Once again, the original text uses the term “ezer”, the same term which we have seen having been used for God, as well as for stronger or superior armies.

Does that mean that the woman as the man’s helper is his superior? No, for that would go against God’s design for the woman and the man. God, therefore, in this case had added to the word “ezer” another word “kenegdo”. [2] This word “kenegdo” is very important for it describes exactly what kind of helper God had given to the man. It was not God’s intention to give the man a helper who would be superior to him. Neither was it God’s intention to give the man a helper who would be inferior to him. No, this helper was going to be formed to be exactly suitable for him, matching him, fitting him, corresponding to him, a counterpart to him, opposite to him.

Throughout the centuries well-known Roman Catholic Church Fathers and Protestant Reformers, influenced by their cultures and traditions, have interpreted this verse to give the woman an inferior role. I’ll give you an example of a Roman Catholic Church Father. His name is Augustine. He lived from 354 A.D. to 430 A.D.

His comment on this passage is as follows:
“If it were not the case that the woman was created to be the man’s helper specifically for the production of children, then why would she have been created as a “helper”? Was it so that she might work the land with him? No…. a man would have made a better assistant. One can only take the position that the reason for her creation as a helper had to do with the companionship she could provide for the man… yet for company and conversation how much more agreeable it is for two men to dwell together than for a man and a woman… I cannot think of any reason for a woman being made as the man’s helper if we dismiss this reason of procreation.” [3]

So, according to Augustine, the woman was not of much use to the man as a co-worker or as a companion, but was really only useful to the man as the person who was to provide him with children.
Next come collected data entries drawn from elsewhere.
import Summits.Ventures.AbcSig.Rows.XTemplateC2a
import Summits.Ventures.AbcSig.Levels.N67
import Summits.Ventures.AbcSig.Levels.N134
import Summits.Ventures.AbcSig.Levels.N67M6X
import Summits.Ventures.AbcSig.Levels.N134M6X
import Summits.Ventures.AbcSig.Levels.N67Q2

/-!
# Venture AbcSig — ROW `C2aL67A6eq`: `xⁿ + 2^a·67^m·yⁿ = z²`, class `a 6` (GENERATED by plean/leanrow.py)

Q-VARIANT (p-lean g6 `gen6/spatch2.py`): same statement shape as `xrow_C2aL67A6eq` plus ONE more named CITED hypothesis `(hQ : M.Q2Package)` (`Recipes/Q2Package.lean`: the cell's q = 2 rule at ODD level, allowed traces {±1, ±3}), in exchange for which the residual pair(s) 67.1 @ 11 — closed in the row of record only by the sieve prime q = 2 (citation-backing audit plean/g5/THETAVERIFY-RECORD.md Part C, class Q2-RULE), previously opaque CITED hypotheses `hX_…` — are discharged IN THE KERNEL (`Levels/N67Q2.lean`: the orbit's eigenvalues including `c₂`, mod-n TreeN certificate against `q2Allowed`) under the COMPUTED hypothesis `hQ2_… : ∀ f, Matches f orbit → Matches f q2`.
HONEST FRAMING. A row of a COMPUTATION cell (`pub-abcsig`); a CONDITIONAL theorem, no claim on ABC or any summit.
Hypotheses: `BS04Package` (CITED), `DataComplete` at levels [67, 134] (COMPUTED, two-engine certified
level files), `EisPackage` (CITED: [BS04 (3.1), L4.2, Cor 3.1] + [Sturm 1987]) and `Refines` (COMPUTED) for the orbits whose residual exponent is discharged IN THE KERNEL by a module-M6 certificate (`Levels/N…M6X.lean`), and the listed per-orbit exclusions `hX_…` (CITED; the
row's R5 cell names each) that remain. Everything else is kernel-checked (`Rows/XTemplateC2a.lean`, `Levels/N….lean`). Exponent
range: prime `n ≥ 11`, `n ≠ 67`; `B = 2^a 67^m` with `a, m < n` (n-th-power free).
Row of record:  (sha256 ; SIGNED 2026-08-22T08:50:29Z by referee (ref-g4)); its R0: THEOREM (uses CITED arithmetic facts) for all primes n >= 11 with n coprime to 4288 — class: R-a COMPLETION candidate (closes a printed BS04 Thm 1.3 exception o. Exponents left open by the row of record are excluded here via ; kernel-sieve residuals the row of record closes by a cell module (M6 Eisenstein / M4 Kraus certificates) appear as CITED hypotheses .
-/

namespace Summit.Ventures.AbcSig

/-- Row `C2aL67A6eq` (see module docstring). -/
theorem xrow_C2aL67A6eqQ (M : NewformModel) (hP : M.BS04Package) (hQ : M.Q2Package) (hE : M.EisPackage)
    (hD67 : M.DataComplete 67 level67Orbits) (hD134 : M.DataComplete 134 level134Orbits)
    (hR_orbit_67_2 : M.Refines 67 orbit_67_2 m6X_67_2) (hR_orbit_134_1 : M.Refines 134 orbit_134_1 m6X_134_1)
    (n : ℕ) (hn : n.Prime) (hmin : 11 ≤ n) (hnℓ : n ≠ 67) (m : ℕ) (hm : 1 ≤ m) (hmn : m < n)
    (hQ2_orbit_67_1 : ∀ f : M.Form 67, M.Matches f orbit_67_1 → M.Matches f q2_67_1)
    (x y z : ℤ) (hxy1 : x * y ≠ 1) (hxy2 : x * y ≠ -1) : ¬ IsPrimitiveSolution 1 (2 ^ 6 * 67 ^ m) 1 n x y z := by
  have hℓ : Nat.Prime 67 := by norm_num
  have h7 : 7 ≤ n := by omega
  have hS67 :=
    (level67_sieve n hn h7 (fun o => M.Excludes 67 o (famB (2 ^ 6 * 67 ^ m) n (fun _ _ => True)) ∨ M.ExcludesStd 67 o n) (fun hmem => by
      rcases (by simpa using hmem : n = 7 ∨ n = 11) with rfl | rfl
      · omega
      · exact Or.inr (orbit_67_1_exclStdQ2_11 M hQ hQ2_orbit_67_1)) (fun hmem => by
      obtain rfl : n = 11 := by simpa using hmem
      exact Or.inr (m6c_67_2_n11_excludes M hE hR_orbit_67_2)))
  have hS134 :=
    (level134_sieve n hn h7 (fun o => M.Excludes 134 o (famB (2 ^ 6 * 67 ^ m) n (fun _ _ => True)) ∨ M.ExcludesStd 134 o n) (fun hmem => by
      obtain rfl : n = 17 := by simpa using hmem
      exact Or.inr (m6c_134_1_n17_excludes M hE hR_orbit_134_1)))
  exact xrowC2a_a6 67 hℓ (by norm_num) M hP n hn h7 hnℓ hD67 hD134 m hm hmn
    hS67
    hS134 x y z hxy1 hxy2

end Summit.Ventures.AbcSig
Another example I’ll give you is that of a Protestant Reformer John Calvin.
He lived from 1509 A.D. to 1564 A.D.
He and other Reformers were men who understood that Scripture was to be read by all people and for that we can only be very grateful.
However, they were still people whose understanding of Scripture was influenced by the culture and traditions of their time as we can see from his comment on this verse, which is as follows:
“God did not create two chiefs of equal power but added to the man an inferior aid.” [4]
Calvin, likewise, simply could not accept the fact that the woman had been created as an equal in every respect to work alongside the man, not under him.
Why do the views of these two men and of others who have had similar views matter to us today? After all they lived a long time ago. Because their views still live on and are still being taught today. A modern day example is a gentleman named Wayne A. Grudem. He is a Research Professor in Bible and Theology at Phoenix Seminary, Arizona, USA. And he has said the following:
“Whenever someone helps someone else, the person who is helping is occupying a subordinate or inferior position with regard to the person being helped.” [5]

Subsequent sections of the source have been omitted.